Tips for changing your cat's diet
Switching your cat's diet to a new food takes some planning. Because cats are creatures of habit, they’ll usually prefer their current food rather than trying something new. They, like humans, become accustomed to something and may not welcome a disruption to their routine.
Here are some things to keep in mind when changing your cat’s diet:
Introduce the new food gradually. Initially, offer your cat 25% of the new food with 75% of their current food. Slowly change the proportions over the next three days or so by gradually increasing the amount of new food and decreasing the amount of old food. At the end of this weaning process, you should be feeding 100% of the new food.
Stick with it. If your cat does not seem to like the new food straight away, keep offering it alongside their old food until they are starting to accept the change.
Cut down the treats. When trying to change your cat’s diet – especially if you are switching between wet or dry, cut out the treats completely.

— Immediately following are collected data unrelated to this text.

/-- `Rh` is the localization of `k[A]` away from `h`. [folklore] -/
instance isLocalization_Rh :
    IsLocalization.Away (⟨C.h, C.hhR⟩ : Algebra.adjoin k (A : Set K)) C.Rh :=
  isLocalization_locAway (B := Algebra.adjoin k (A : Set K)) (f := C.h) (hf := C.hhR) C.hh0

/-- `π` is non-zero in `K`. [folklore] -/
theorem algebraMap_π_ne_zero : algebraMap k K C.π ≠ 0 := (_root_.map_ne_zero _).mpr C.hπ0

include C in
/-- `k[A]` is of finite type over `k`. [folklore] -/
theorem finiteType_R : Algebra.FiniteType k (Algebra.adjoin k (A : Set K)) :=
  (Subalgebra.fg_iff_finiteType _).mp ⟨C.f, C.hRf.symm⟩

end DecompChart

/-! ### Existence of the chart -/

/-- **Existence of the chart** under the hypotheses of `Temkin2013_Lemma332_nft`: a height-one
`k°` (with `O ∩ k = k°`), an affine normalized model `A` of `K°` with `K/k` finitely generated, a
closed point `φ : k[A] → m` of the generic fibre with `m/k` separable at which `k[A]` is smooth,
and `φ(A) ⊆ m°`. PROVED from `exists_adapted_generators`, Zariski's lemma
(`finite_of_finite_type_of_isJacobsonRing`) and `exists_chart_core`. [folklore] -/
theorem exists_decompChart (V : ValuationSubring k) (hdim : ringKrullDim V = 1) (A : Subring K)
    (hA : IsAffineNormalizedModel ⊤ (baseRing K V) A) (hFG : (⊤ : IntermediateField k K).FG)
    (φ : Algebra.adjoin k (A : Set K) →ₐ[k] m) (hφ : Function.Surjective φ)
    (x : Ideal (Algebra.adjoin k (A : Set K))) [x.IsPrime]
    (hker : RingHom.ker (φ : Algebra.adjoin k (A : Set K) →+* m) = x)
    (hsm : Algebra.IsSmoothAt k x) [Algebra.IsSeparable k m] (O : ValuationSubring m)
    (hO : O.comap (algebraMap k m) = V) (hi : ∀ a : A, φ ⟨a, Algebra.subset_adjoin a.2⟩ ∈ O) :
    Nonempty (DecompChart V O A φ) := by
  classical
  -- a pseudo-uniformizer
  have hnf : ¬ IsField V := ((ringKrullDim_eq_one_iff_of_isLocalRing_isDomain).mp hdim).1
  obtain ⟨π₀, hπ₀m, hπ₀0⟩ : ∃ π₀ : V, π₀ ∈ IsLocalRing.maximalIdeal V ∧ π₀ ≠ 0 := by
    by_contra hcon
    push Not at hcon
    apply hnf
    refine IsLocalRing.isField_iff_maximalIdeal_eq.mpr (le_bot_iff.mp fun z hz => ?_)
    exact hcon z hz
  let π : k := π₀
  have hπV : π ∈ V := π₀.2
  have hπlt : V.valuation π < 1 := (V.valuation_lt_one_iff π₀).mp hπ₀m
  have hπ0 : π ≠ 0 := fun h0 => hπ₀0 (Subtype.ext h0)
  -- generators
  obtain ⟨f, hfA, hAint, hRf, hden⟩ := exists_adapted_generators V hdim hπV hπlt hπ0 A hA hFG
  obtain ⟨-, -, -, hfrac⟩ := hA
  -- finiteness
  haveI : Algebra.FiniteType k (Algebra.adjoin k (A : Set K)) :=
    (Subalgebra.fg_iff_finiteType _).mp ⟨f, hRf.symm⟩
  haveI : Algebra.FiniteType k m := Algebra.FiniteType.of_surjective φ hφ
  haveI hfin : FiniteDimensional k m := finite_of_finite_type_of_isJacobsonRing k m
  -- the chart
  obtain ⟨h, hhR, hφh, φh, hφhφ, n, T, hT, hφT, hstd⟩ :=
    exists_chart_core (Algebra.adjoin k (A : Set K)) φ hφ x hker hsm
  have hh0 : h ≠ 0 := by
    rintro rfl
    have : φ ⟨0, hhR⟩ = 0 := by
      have : (⟨(0 : K), hhR⟩ : Algebra.adjoin k (A : Set K)) = 0 := rfl
      rw [this, map_zero]
    rw [this] at hφh
    exact zero_ne_one hφh
  letI := (MvPolynomial.aeval (R := k)
    (fun i => (⟨T i, hT i⟩ : locAway (Algebra.adjoin k (A : Set K)) h hhR))).toAlgebra
  haveI := hstd
  exact ⟨{
    hdim := hdim, π := π, hπV := hπV, hπlt := hπlt, hπ0 := hπ0, hOV := hO, hfin := hfin,
    hsepm := inferInstance, hφsurj := hφ, hφA := hi, f := f, hfA := hfA, hAint := hAint,
    hfrac := hfrac, hRf := hRf, hden := hden, h := h, hhR := hhR, hφh := hφh, hh0 := hh0,
    φh := φh, hφhφ := hφhφ, n := n, T := T, hTRh := hT, hφT := hφT,
    P := (Algebra.IsStandardEtale.nonempty_standardEtalePresentation
      (R := MvPolynomial (Fin n) k)
      (S := locAway (Algebra.adjoin k (A : Set K)) h hhR)).some }⟩

end Literature.AlgebraicGeometry.Resolution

Offering table scraps or other treats will teach your cat that there is another option for getting their daily food, and it’s not the best nutrition for your feline friend.
Why your cat might be off their food
If your cat has gone off their food, don’t assume it’s them being fussy. It might be something else that’s going on in their lives.
Perhaps another animal has been introduced to the family, or a new baby? Have you bought them a new bowl, or changed their feeding area? If a cat’s surroundings change suddenly, this can cause some strange behaviour, including going off their food.
If your cat seems healthy, happy and lively, has a good coat and clear eyes, there is generally little cause for concern. Keep giving your cat food and fresh water, and keep an eye on their behaviour and it should go back to normal in a couple of days. If your cat is off their food for an extended period of time be sure to visit your vet.
What every cat needs
Regardless of which food you choose for your cat, make sure they’ve got plenty of fresh, clean water available.
Give your cat a quiet, comfortable place to eat, away from family hustle and bustle. And remember, regular visits to the vet help to keep your cat happy and healthy.